You may wonder what happened during the 37 minutes of email silence to the whole deployment group ? Here is the private emails that did not make it to whole deployment group distribution list: At 8:10 am, in a private email to the lead developer, the other developer panics and suggests to call another Dba. At 8:11 am, in a private email to his development partner, the lead developer starts panicking himself: “Crap, I think you are right, I called him at home no answer!!!” At 8:16 am: In a private email to the lead developer, the development partner confirms that the database access security is the remaining obstacle. At 8:16 am: In a private email the lead informs that he is on the phone working the resolution of the database access issue with the Dba. For 10 minutes, the lead developer was trying to contact the Dba at home. Once the two were working together on the phone, it took them half an hour to resolve the issue. Consider that those two individuals were using phone and email to resolve the issue while linked to the network servers via VPN. They were separated from each other by 40 to 50 miles. OK, so would you consider this to be a successful software application deployment? What lessons can we learn from this short story? And what does this story has to do with Global Warming? Could the Dba and the Lead Developer have resolved the issue faster while both being offsite ? If so how ? Could the Dba and the Lead Developer have resolved the issue faster while both being onsite ? So, yes, if as the CIO you consider this deployment to be critical, then the Technical Manager, the Project Manager, somebody was at fault to have allowed most members of the deployment team to work offsite. If you are of the point of view that only the end result matters, then whether the main actors to the deployment were in the same room or remote may not matter to you.
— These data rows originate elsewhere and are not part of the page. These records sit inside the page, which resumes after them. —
import Literature.AnabelianGeometry.EtaleTheta.Discharge.Sec1ZNTransportOfSplitting
import Literature.AnabelianGeometry.EtaleTheta.Discharge.Sec1Thm16GKNKummer
import Literature.AnabelianGeometry.EtaleTheta.SettingModelChiZNStandardSplitting
import HarnessLib

/-!
# [EtTh] §1 p. 14: the STRUCTURE of the origin clause `GtpZNFromSplitting` — «all splittings determine
# the same splitting over `G_{J_N}`» isolated as the Kummer-theoretic conjunct, and `Gal(J_N/K_N)` is
# abelian of exponent dividing `N`

Mochizuki, *The étale theta function and its Frobenioid-theoretic manifestations*, Publ. RIMS **45**
(2009), §1, PRIMS PDF p. 14 (kurims p. 13): "`J_N := K_N(a^{1/N})_{a ∈ K_N}` … Since any two splittings of
this exact sequence differ by a cohomology class `∈ H¹(G_{K_N}, ℤ/Nℤ(1))`, it follows [by the definition of
`J_N`] that all splittings of this exact sequence determine the same splitting over `G_{J_N}`"
[cite: MochizukiEtTh2009, §1 p.14].

abc-iut cell, layer L2, seat abc-iut-L2-t1 (§1 ROOT owner, gen 6). PROOF-ONLY companion (no definition,
no `Prop`-valued definition, no new named fact) of the gen-5 origin-clause file
`ThetaSettingZNFromSplitting.lean` (p446335: `GtpZNFromSplitting D N` quantifies over ALL lifted splittings),
of `Sec1ZNTransportOfSplitting.lean` (p454350, this seat), of abc-iut-w5-d051's `Sec1Thm16GKNKummer.lean`
(p420414-lineage: `Thm16Sub.mem_GKN_iff`) and of abc-iut-L2-d1's model witness
`SettingModelChiZNStandardSplitting.lean` (p448964: the ∃-form at `modelχ`), all consumed BY NAME.

(A) THE CLAUSE SPLITS INTO AN ∃-HALF AND A UNIQUENESS HALF (plain group theory over the root):
* `ThetaSetting.gtpZN_clause_of_agree` — the printed characterisation of `Π^tp_{Z_N}` passes from one
  lifted splitting to another agreeing with it on `G_{J_N}` modulo `N·(Δ^tp_Y)^Θ`;
* `ThetaSetting.splittings_agree_of_gtpZNFromSplitting` — conversely the ∀-form forces any two lifted
  splittings to agree on `G_{J_N}` modulo `N·(Δ^tp_Y)^Θ`;
* **`ThetaSetting.gtpZNFromSplitting_and_exists_iff`** — `GtpZNFromSplitting D N ∧ (a lifted splitting
  exists)` ⟺ (∃-form: SOME lifted splitting cuts out `Π^tp_{Z_N}` — the shape witnessed at the models) ∧
  («all splittings determine the same splitting over `G_{J_N}`»: any two lifted splittings agree on `G_{J_N}`
  modulo `N·(Δ^tp_Y)^Θ` — print's Kummer sentence, stated inline);
* **`ThetaSetting.gtpZNFromSplitting_modelχ_iff_agree`** — hence AT THE χ-MODEL (where abc-iut-L2-d1's
  `exists_thetaSplitting_gtpZN_iff_modelχ` supplies the ∃-half) the ∀-form predicate is EQUIVALENT to the
  uniqueness half alone: this is the exact kernel location of FINDING F-L2d1g5-1 (abstract vs continuous
  splittings; L2-lead R405).
(B) «[by the definition of `J_N`]», the Galois side over Mathlib (`G_{ℚ_p} = Gal(ℚ̄_p/ℚ_p)`, fixing subgroups):
* `ThetaSetting.mem_GJN_iff` — `σ ∈ G_{J_N} ↔ σ ∈ G_{K_N} ∧ σ` fixes every `N`-th root of every element of
  `K_N` (the `J_N`-twin of w5-d051's `mem_GKN_iff`);
* `ThetaSetting.apply_pow_eq_of_mem_GKN`, `exists_pow_eq_one_apply_eq`, `apply_comm_of_mem_GKN` — for
  `σ ∈ G_{K_N}` and `r^N ∈ K_N`: `σ r = ζ·r` with `ζ^N = 1` (fixed by `G_{K_N}` ∋ `ζ_N`), so elements of
  `G_{K_N}` commute on such `r`;
* **`ThetaSetting.commutator_mem_GJN`**, **`ThetaSetting.pow_mem_GJN`** — `[G_{K_N}, G_{K_N}] · G_{K_N}^N ⊆
  G_{J_N}`: "`Gal(J_N/K_N)`" (p. 14) is abelian of exponent dividing `N` — the easy half of the Kummer
  description; the hard half (`J_N` is the MAXIMAL such extension: every continuous character of `G_{K_N}`
  of order dividing `N` dies on `G_{J_N}`, Mathlib `exists_root_adjoin_eq_top_of_isCyclic`) is what the
  uniqueness half of (A) needs for CONTINUOUS splittings, and is not typed here.

HONEST FRAMING: [EtTh] is refereed; nothing asserted; typed ≠ proved; the semi-synthetic χ-model is
consistency evidence only; nothing here bears on [IUTchIII] Cor. 3.12.
-/

noncomputable section

namespace Literature.AnabelianGeometry.EtaleTheta

open Literature.AnabelianGeometry.SemiGraphs

namespace ThetaSetting

variable {p : ℕ} [Fact p.Prime]

/-! ### (A) The ∃-half and the uniqueness half of `GtpZNFromSplitting` -/

section Clause

variable (D : ThetaSetting p) (N : ℕ+)

/-- The printed characterisation of `Π^tp_{Z_N}` passes between lifted splittings that agree on `G_{J_N}`
modulo `N·(Δ^tp_Y)^Θ`. [cite: MochizukiEtTh2009, §1 p.14] -/
theorem gtpZN_clause_of_agree {s s' : ↥(D.GKN N) → D.GtpTheta}
    (hagree : ∀ (σ : GQp p) (hσ : σ ∈ D.GJN N),
      s ⟨σ, D.GJN_le_GKN N hσ⟩ * (s' ⟨σ, D.GJN_le_GKN N hσ⟩)⁻¹ ∈ D.thetaPowersY N)
    (hs : ∀ g : D.PiTemp, g ∈ D.GtpZN N ↔ g ∈ D.GtpYN N ∧ ∃ h : D.aug g ∈ D.GJN N,
      D.toTheta g * (s ⟨D.aug g, D.GJN_le_GKN N h⟩)⁻¹ ∈ D.thetaPowersY N) (g : D.PiTemp) :
    g ∈ D.GtpZN N ↔ g ∈ D.GtpYN N ∧ ∃ h : D.aug g ∈ D.GJN N,
      D.toTheta g * (s' ⟨D.aug g, D.GJN_le_GKN N h⟩)⁻¹ ∈ D.thetaPowersY N := by
  rw [hs g]
  refine and_congr_right fun _ => exists_congr fun h => ?_
  have ha := hagree (D.aug g) h
  have e₁ : D.toTheta g * (s' ⟨D.aug g, D.GJN_le_GKN N h⟩)⁻¹ =
      D.toTheta g * (s ⟨D.aug g, D.GJN_le_GKN N h⟩)⁻¹ *
        (s ⟨D.aug g, D.GJN_le_GKN N h⟩ * (s' ⟨D.aug g, D.GJN_le_GKN N h⟩)⁻¹) := by group
  have e₂ : D.toTheta g * (s ⟨D.aug g, D.GJN_le_GKN N h⟩)⁻¹ =
      D.toTheta g * (s' ⟨D.aug g, D.GJN_le_GKN N h⟩)⁻¹ *
        (s ⟨D.aug g, D.GJN_le_GKN N h⟩ * (s' ⟨D.aug g, D.GJN_le_GKN N h⟩)⁻¹)⁻¹ := by group
  constructor
  · intro hm
    rw [e₁]
    exact Subgroup.mul_mem _ hm ha
  · intro hm
    rw [e₂]
    exact Subgroup.mul_mem _ hm (Subgroup.inv_mem _ ha)

/-- The ∀-form `GtpZNFromSplitting D N` forces any two lifted splittings to agree on `G_{J_N}` modulo
`N·(Δ^tp_Y)^Θ` («all splittings … determine the same splitting over `G_{J_N}`», p. 14; via a lift of `σ` to
`Π^tp_{Z_N}`, root field `map_aug_GtpZN`). [cite: MochizukiEtTh2009, §1 p.14] -/
theorem splittings_agree_of_gtpZNFromSplitting (hz : D.GtpZNFromSplitting N)
    {s s' : ↥(D.GKN N) → D.GtpTheta} (hs : D.IsThetaSplittingAt N s) (hs' : D.IsThetaSplittingAt N s')
    {σ : GQp p} (hσ : σ ∈ D.GJN N) :
    s ⟨σ, D.GJN_le_GKN N hσ⟩ * (s' ⟨σ, D.GJN_le_GKN N hσ⟩)⁻¹ ∈ D.thetaPowersY N := by
  obtain ⟨g, hgZ, hgσ⟩ := Thm16Sub.exists_mem_GtpZN_aug_eq D N hσ
  subst hgσ
  obtain ⟨-, h₁, hm₁⟩ := (hz s hs g).1 hgZ
  obtain ⟨-, h₂, hm₂⟩ := (hz s' hs' g).1 hgZ
  have e₁ : D.toTheta g * (s ⟨D.aug g, D.GJN_le_GKN N hσ⟩)⁻¹ ∈ D.thetaPowersY N := hm₁
  have e₂ : D.toTheta g * (s' ⟨D.aug g, D.GJN_le_GKN N hσ⟩)⁻¹ ∈ D.thetaPowersY N := hm₂
  have eq : s ⟨D.aug g, D.GJN_le_GKN N hσ⟩ * (s' ⟨D.aug g, D.GJN_le_GKN N hσ⟩)⁻¹ =
      (D.toTheta g * (s ⟨D.aug g, D.GJN_le_GKN N hσ⟩)⁻¹)⁻¹ *
        (D.toTheta g * (s' ⟨D.aug g, D.GJN_le_GKN N hσ⟩)⁻¹) := by group
  rw [eq]
  exact Subgroup.mul_mem _ (Subgroup.inv_mem _ e₁) e₂

/-- ∃-form + agreement on `G_{J_N}` ⇒ the ∀-form `GtpZNFromSplitting D N`. [cite: MochizukiEtTh2009, §1 p.14] -/
theorem gtpZNFromSplitting_of_exists_of_agree
    (hex : ∃ s : ↥(D.GKN N) → D.GtpTheta, D.IsThetaSplittingAt N s ∧
      ∀ g : D.PiTemp, g ∈ D.GtpZN N ↔ g ∈ D.GtpYN N ∧ ∃ h : D.aug g ∈ D.GJN N,
        D.toTheta g * (s ⟨D.aug g, D.GJN_le_GKN N h⟩)⁻¹ ∈ D.thetaPowersY N)
    (hagree : ∀ s s' : ↥(D.GKN N) → D.GtpTheta, D.IsThetaSplittingAt N s → D.IsThetaSplittingAt N s' →
      ∀ (σ : GQp p) (hσ : σ ∈ D.GJN N),
        s ⟨σ, D.GJN_le_GKN N hσ⟩ * (s' ⟨σ, D.GJN_le_GKN N hσ⟩)⁻¹ ∈ D.thetaPowersY N) :
    D.GtpZNFromSplitting N := by
  obtain ⟨s, hs, hcl⟩ := hex
  intro s' hs' g
  exact gtpZN_clause_of_agree D N (fun σ hσ => hagree s s' hs hs' σ hσ) hcl g

/-- **The structure of the origin clause for `Z_N`** (p. 14): `GtpZNFromSplitting D N` together with the
existence of a lifted splitting is EQUIVALENT to the conjunction of the ∃-form "some lifted splitting cuts out
`Π^tp_{Z_N}`" (witnessed at the models) and print's Kummer sentence «all splittings … determine the same
splitting over `G_{J_N}`» (any two lifted splittings agree on `G_{J_N}` modulo `N·(Δ^tp_Y)^Θ`).
[cite: MochizukiEtTh2009, §1 p.14] -/
theorem gtpZNFromSplitting_and_exists_iff :
    (D.GtpZNFromSplitting N ∧ ∃ s : ↥(D.GKN N) → D.GtpTheta, D.IsThetaSplittingAt N s) ↔
      (∃ s : ↥(D.GKN N) → D.GtpTheta, D.IsThetaSplittingAt N s ∧
        ∀ g : D.PiTemp, g ∈ D.GtpZN N ↔ g ∈ D.GtpYN N ∧ ∃ h : D.aug g ∈ D.GJN N,
          D.toTheta g * (s ⟨D.aug g, D.GJN_le_GKN N h⟩)⁻¹ ∈ D.thetaPowersY N) ∧
      ∀ s s' : ↥(D.GKN N) → D.GtpTheta, D.IsThetaSplittingAt N s → D.IsThetaSplittingAt N s' →
        ∀ (σ : GQp p) (hσ : σ ∈ D.GJN N),
          s ⟨σ, D.GJN_le_GKN N hσ⟩ * (s' ⟨σ, D.GJN_le_GKN N hσ⟩)⁻¹ ∈ D.thetaPowersY N := by
  constructor
  · rintro ⟨hz, s, hs⟩
    exact ⟨⟨s, hs, hz s hs⟩, fun s s' hs hs' σ hσ => splittings_agree_of_gtpZNFromSplitting D N hz hs hs' hσ⟩
  · rintro ⟨hex, hagree⟩
    obtain ⟨s, hs, hcl⟩ := hex
    exact ⟨gtpZNFromSplitting_of_exists_of_agree D N ⟨s, hs, hcl⟩ hagree, s, hs⟩

end Clause

/-- **At the χ-model the ∀-form IS the uniqueness half** (abc-iut-L2-d1's
`exists_thetaSplitting_gtpZN_iff_modelχ` supplies the ∃-half): `GtpZNFromSplitting (modelχ p) N` holds iff
any two (abstract) lifted splittings agree on `G_{J_N}` modulo `N·(Δ^tp_Y)^Θ` — the exact location of
FINDING F-L2d1g5-1. [cite: MochizukiEtTh2009, §1 p.14] -/
theorem gtpZNFromSplitting_modelχ_iff_agree (p : ℕ) [Fact p.Prime] (N : ℕ+) :
    (ThetaSetting.modelχ p).GtpZNFromSplitting N ↔
      ∀ s s' : ↥((ThetaSetting.modelχ p).GKN N) → (ThetaSetting.modelχ p).GtpTheta,
        (ThetaSetting.modelχ p).IsThetaSplittingAt N s → (ThetaSetting.modelχ p).IsThetaSplittingAt N s' →
        ∀ (σ : GQp p) (hσ : σ ∈ (ThetaSetting.modelχ p).GJN N),
          s ⟨σ, (ThetaSetting.modelχ p).GJN_le_GKN N hσ⟩ *
            (s' ⟨σ, (ThetaSetting.modelχ p).GJN_le_GKN N hσ⟩)⁻¹ ∈ (ThetaSetting.modelχ p).thetaPowersY N := by
  have hex := SettingModel.exists_thetaSplitting_gtpZN_iff_modelχ p N
  constructor
  · intro hz
    obtain ⟨s, hs, -⟩ := hex
    exact ((gtpZNFromSplitting_and_exists_iff _ N).1 ⟨hz, s, hs⟩).2
  · intro hagree
    exact gtpZNFromSplitting_of_exists_of_agree _ N hex hagree

/-! ### (B) «[by the definition of `J_N`]»: `G_{J_N}` unfolded; `Gal(J_N/K_N)` abelian of exponent `N` -/

section Kummer

/-- An `F`-automorphism of `E` fixes `F(S)` pointwise iff it fixes `S` pointwise (private Galois plumbing, as in
abc-iut-w5-d051's `Sec1Thm16GKNKummer`). [folklore] -/
private theorem mem_fixingSubgroup_adjoin_iff' {F E : Type*} [Field F] [Field E] [Algebra F E] (S : Set E)
    (σ : E ≃ₐ[F] E) : σ ∈ (IntermediateField.adjoin F S).fixingSubgroup ↔ ∀ x ∈ S, σ x = x := by
  rw [IntermediateField.mem_fixingSubgroup_iff]
  refine ⟨fun h x hx => h x (IntermediateField.subset_adjoin F S hx), fun h x hx => ?_⟩
  have hle : IntermediateField.adjoin F S ≤ IntermediateField.fixedField (Subgroup.zpowers σ) := by
    rw [IntermediateField.adjoin_le_iff]
    intro y hy
    rw [SetLike.mem_coe, IntermediateField.mem_fixedField_iff]
    intro f hf
    have hσ : σ ∈ MulAction.stabilizer (E ≃ₐ[F] E) y := by
      rw [MulAction.mem_stabilizer_iff, AlgEquiv.smul_def]
      exact h y hy
    have hf' : f ∈ MulAction.stabilizer (E ≃ₐ[F] E) y := (Subgroup.zpowers_le.mpr hσ) hf
    rw [MulAction.mem_stabilizer_iff, AlgEquiv.smul_def] at hf'
    exact hf'
  have hx' := hle hx
  rw [IntermediateField.mem_fixedField_iff] at hx'
  exact hx' σ (Subgroup.mem_zpowers σ)

variable (D : ThetaSetting p)

/-- **`G_{J_N} = Gal(K̄/K_N(a^{1/N})_{a ∈ K_N})` unfolded** (p. 14): `σ ∈ G_{J_N}` iff `σ ∈ G_{K_N}` and `σ` fixes
every `N`-th root (in `ℚ̄_p`) of every element of `K_N`. [cite: MochizukiEtTh2009, §1 p.14] -/
theorem mem_GJN_iff (N : ℕ+) (σ : GQp p) :
    σ ∈ D.GJN N ↔ σ ∈ D.GKN N ∧
      ∀ r : PadicAlgCl p, r ^ (N : ℕ) ∈ fieldKN D.K D.qX N → σ r = r := by
  change σ ∈ (fieldJN D.K D.qX N).fixingSubgroup ↔ σ ∈ (fieldKN D.K D.qX N).fixingSubgroup ∧ _
  rw [fieldJN, mem_fixingSubgroup_adjoin_iff', IntermediateField.mem_fixingSubgroup_iff]
  constructor
  · intro h
    exact ⟨fun x hx => h x (Or.inl hx), fun r hr => h r (Or.inr hr)⟩
  · rintro ⟨hK, hr⟩ x (hx | hx)
    · exact hK x hx
    · exact hr x hx

/-- For `σ ∈ G_{K_N}` and `r^N ∈ K_N`: `(σ r)^N = r^N`. [cite: MochizukiEtTh2009, §1 p.14] -/
theorem apply_pow_eq_of_mem_GKN (N : ℕ+) {σ : GQp p} (hσ : σ ∈ D.GKN N) {r : PadicAlgCl p}
    (hr : r ^ (N : ℕ) ∈ fieldKN D.K D.qX N) : σ r ^ (N : ℕ) = r ^ (N : ℕ) := by
  have h : σ ∈ (fieldKN D.K D.qX N).fixingSubgroup := hσ
  rw [IntermediateField.mem_fixingSubgroup_iff] at h
  rw [← map_pow]
  exact h _ hr

/-- For `σ ∈ G_{K_N}` and `r^N ∈ K_N`: `σ r = ζ · r` for an `N`-th root of unity `ζ` (Kummer).
[cite: MochizukiEtTh2009, §1 p.14] -/
theorem exists_pow_eq_one_apply_eq (N : ℕ+) {σ : GQp p} (hσ : σ ∈ D.GKN N) {r : PadicAlgCl p}
    (hr : r ^ (N : ℕ) ∈ fieldKN D.K D.qX N) : ∃ ζ : PadicAlgCl p, ζ ^ (N : ℕ) = 1 ∧ σ r = ζ * r := by
  by_cases h0 : r = 0
  · exact ⟨1, one_pow _, by rw [h0, map_zero, mul_zero]⟩
  · refine ⟨σ r * r⁻¹, ?_, by rw [inv_mul_cancel_right₀ h0]⟩
    rw [mul_pow, apply_pow_eq_of_mem_GKN D N hσ hr, inv_pow, mul_inv_cancel₀ (pow_ne_zero _ h0)]

/-- Elements of `G_{K_N}` commute on the `N`-th roots of elements of `K_N` (`ζ_N ∈ K_N` is fixed by `G_{K_N}`).
[cite: MochizukiEtTh2009, §1 p.14] -/
theorem apply_comm_of_mem_GKN (N : ℕ+) {σ τ : GQp p} (hσ : σ ∈ D.GKN N) (hτ : τ ∈ D.GKN N)
    {r : PadicAlgCl p} (hr : r ^ (N : ℕ) ∈ fieldKN D.K D.qX N) : σ (τ r) = τ (σ r) := by
  obtain ⟨ζ, hζ, hσr⟩ := exists_pow_eq_one_apply_eq D N hσ hr
  obtain ⟨ξ, hξ, hτr⟩ := exists_pow_eq_one_apply_eq D N hτ hr
  have hσξ : σ ξ = ξ := ((Thm16Sub.mem_GKN_iff D N σ).1 hσ).2.1 ξ hξ
  have hτζ : τ ζ = ζ := ((Thm16Sub.mem_GKN_iff D N τ).1 hτ).2.1 ζ hζ
  rw [hτr, map_mul, hσξ, hσr, map_mul, hτζ, hτr]
  ring

/-- **Commutators of `G_{K_N}` lie in `G_{J_N}`**: "`Gal(J_N/K_N)`" (p. 14) is abelian.
[cite: MochizukiEtTh2009, §1 p.14] -/
theorem commutator_mem_GJN (N : ℕ+) {σ τ : GQp p} (hσ : σ ∈ D.GKN N) (hτ : τ ∈ D.GKN N) :
    σ * τ * σ⁻¹ * τ⁻¹ ∈ D.GJN N := by
  rw [mem_GJN_iff]
  refine ⟨Subgroup.mul_mem _ (Subgroup.mul_mem _ (Subgroup.mul_mem _ hσ hτ) (Subgroup.inv_mem _ hσ))
    (Subgroup.inv_mem _ hτ), fun r hr => ?_⟩
  have hx : (τ⁻¹ r) ^ (N : ℕ) ∈ fieldKN D.K D.qX N := by
    rw [apply_pow_eq_of_mem_GKN D N (Subgroup.inv_mem _ hτ) hr]
    exact hr
  have h1 : τ (σ⁻¹ (τ⁻¹ r)) = σ⁻¹ (τ (τ⁻¹ r)) := apply_comm_of_mem_GKN D N hτ (Subgroup.inv_mem _ hσ) hx
  have h2 : τ (τ⁻¹ r) = r := by rw [← AlgEquiv.mul_apply, mul_inv_cancel, AlgEquiv.one_apply]
  have h3 : σ (σ⁻¹ r) = r := by rw [← AlgEquiv.mul_apply, mul_inv_cancel, AlgEquiv.one_apply]
  rw [AlgEquiv.mul_apply, AlgEquiv.mul_apply, AlgEquiv.mul_apply, h1, h2, h3]

/-- **`N`-th powers of `G_{K_N}` lie in `G_{J_N}`**: "`Gal(J_N/K_N)`" (p. 14) has exponent dividing `N`.
[cite: MochizukiEtTh2009, §1 p.14] -/
theorem pow_mem_GJN (N : ℕ+) {σ : GQp p} (hσ : σ ∈ D.GKN N) : σ ^ (N : ℕ) ∈ D.GJN N := by
  rw [mem_GJN_iff]
  refine ⟨Subgroup.pow_mem _ hσ _, fun r hr => ?_⟩
  obtain ⟨ζ, hζ, hσr⟩ := exists_pow_eq_one_apply_eq D N hσ hr
  have key : ∀ k : ℕ, (σ ^ k) r = ζ ^ k * r := by
    intro k
    induction k with
    | zero => rw [pow_zero, pow_zero, AlgEquiv.one_apply, one_mul]
    | succ k ih =>
      have hfix : (σ ^ k) ζ = ζ := ((Thm16Sub.mem_GKN_iff D N (σ ^ k)).1 (Subgroup.pow_mem _ hσ k)).2.1 ζ hζ
      rw [pow_succ, AlgEquiv.mul_apply, hσr, map_mul, hfix, ih, pow_succ]
      ring
  rw [key, hζ, one_mul]

end Kummer

end ThetaSetting

end Literature.AnabelianGeometry.EtaleTheta

end
import Literature.Probability.Percolation.MarkedLoopHolomorphicDefect
import HarnessLib

/-!
# Certified censuses of cores at a face («CORE-CENSUS»): the finite kit behind the picture counts `c_P(v)`

Topic `Literature/Probability/Percolation`; generic-`k` layer of the three-disorder lineage (Khristoforov–Smirnov 2021), a sequel of
`MarkedLoopHolomorphicDefect.lean` (TRIPOD-DEFECT: at a face `v` with three `H_G`-sides of a `k`-marked domain `D`,
`Σ_i τ^i ObsW D wt v i = Σ_P c_P(v) · tripodDefect wt P` with `c_P(v) = pictureCount D v P ∈ ℕ` the number of re-linking cores at `v` with
picture `P`). To USE that formula on a concrete marked domain one must EVALUATE the counts `c_P(v)`, i.e. enumerate ALL cores at `v` — the
edge sets `ζ ⊆ E⁻(v)` whose odd faces are the corners XOR the three neighbours of `v` — and read the picture of each. This file is the
domain-independent kit that turns such a census into finitely many `decide`s:

* `§ Universe` — `hBonds_subset_of_triDir` / `eminus_subset_of_triDir`: the bonds of `H_G` lie in any explicit finset containing the six
  bonds at every site of `G`; `subset_eminus_of_darts`: conversely an explicit set of darts with an endpoint in `G`, avoiding the sides of
  `v`, lies in `E⁻(v)`; `isCoreb_of_parity`: the core property from a tabulated parity profile.
* `§ Peeling` — ★ `core_eq_of_agree` (UNIQUENESS OF A CORE GIVEN ITS FREE PART): if a PEELING SCHEDULE — a list of (face, side) pairs in
  which, at each step, the two other sides of the face are already determined (free, scheduled earlier, or outside `E⁻(v)`) and which
  exhausts `E⁻(v)` — passes the finite check `schedOK`, then two cores at `v` with the same odd-neighbour set that agree on the free bonds
  are EQUAL (the parity at the scheduled face pins the scheduled side: leaf-peeling of the forest `E⁻(v) ∖ Free`, i.e. Gaussian
  elimination over `𝔽₂` certified step by step); ★ `core_eq_table`: hence every core is the tabulated core with the same free part, once
  the table realises every subset of `Free`.
* `§ Labelling` — ★ `hasPicture_iff_of_labelling`: the PICTURE of a tabulated core read WITHOUT PATHS: a labelling of the faces that is
  constant across the bonds of the core (a finite check) separates the three neighbours, and then the partner corners and the link
  relation are forced by the tree's structure theorems (`hbK_core_partners`, `tripodPicture_of_core`: partners exist, the link relation is
  a perfect matching of the other corners) — only label (in)equalities are checked, never connectivity.
* `§ Counting` — ★ `pictureCount_eq_card_filter`: with a complete injective table `core : ι → _` of the cores with all neighbours odd and
  their pictures `pic : ι → Option (PicIdx k)`, `pictureCount D v P = #{i | pic i = some P}` — a `decide`.

The three sections are independent of the number of marks and of the domain; the lane's use is the census of the 2 × 4 rhombus at seven
marks (necessity of the tripod law at `k = 7`), where each face carries `2^6 = 64` cores.

## References
* M. Khristoforov, S. Smirnov, *Percolation and O(1) loop model*, arXiv:2111.15612 (2021), §1.2 (arXiv v1 pp. 2–3: loop configurations
  `W_Ω(U) = {ξ : ∂ξ = U}`, «exactly `2^{#Faces(Ω)}` loop configurations», the link pattern `IP(ξ)`), §2 Lemma 4 with its proof and Fig. 3
  (p. 4: configurations grouped in triples at a vertex — the cores).
* B. Bollobás, O. Riordan, *Percolation*, Cambridge University Press (2006), Ch. 7 §7.2.2 (pp. 191–195: marked discrete domains), Lemma 12
  (pp. 206–207: faces and opposite faces).

## Mathlib / tree
Tree: `KhSThreeDisorderObservable.lean` (`IsCoreb`, `Eminus`, `coreSetb`, `ParityIs`, `AllSides`, `hbK_core_partners`), `MarkedLoopHolomorphicDefect.lean`
(`PicIdx`, `HasPicture`, `IsRelinking`, `pictureCount`, `hasPicture_iff_eq`), `MarkedLoopHolomorphy.lean` (`tripodPicture_of_core`, `eq_partner_of_linked`,
`linkRel`, `mem_linkRel`, `core_subset_hBonds`), `MarkedLoopSpace.lean` (`hBonds`, `exists_rep_of_mem_hBonds`, `mem_hBonds`, `mem_touching_of_side_mem`, `yc`,
`corners`), `TriDiscShelling.lean` (`triDir`, `triGraph_adj_iff_triDir`). Mathlib: `Relation.ReflTransGen` induction, `Finset.card_bij`, `decide`.
-/

open Finset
We live in a world where medical images are routinely read in India, where software engineers in Russia develop graphic engines for American software companies, where websites for large organizations routinely are hosted in multiple facilities around the planet and where we need to reduce our hydro-carbons consumption while substantively reduce our production of green house gazes. In the context of our global economy and the complexity of intertwined interests and relationships spanning the planet, how do we solve very complex technical issues efficiently and while not being in each other’s immediate proximity?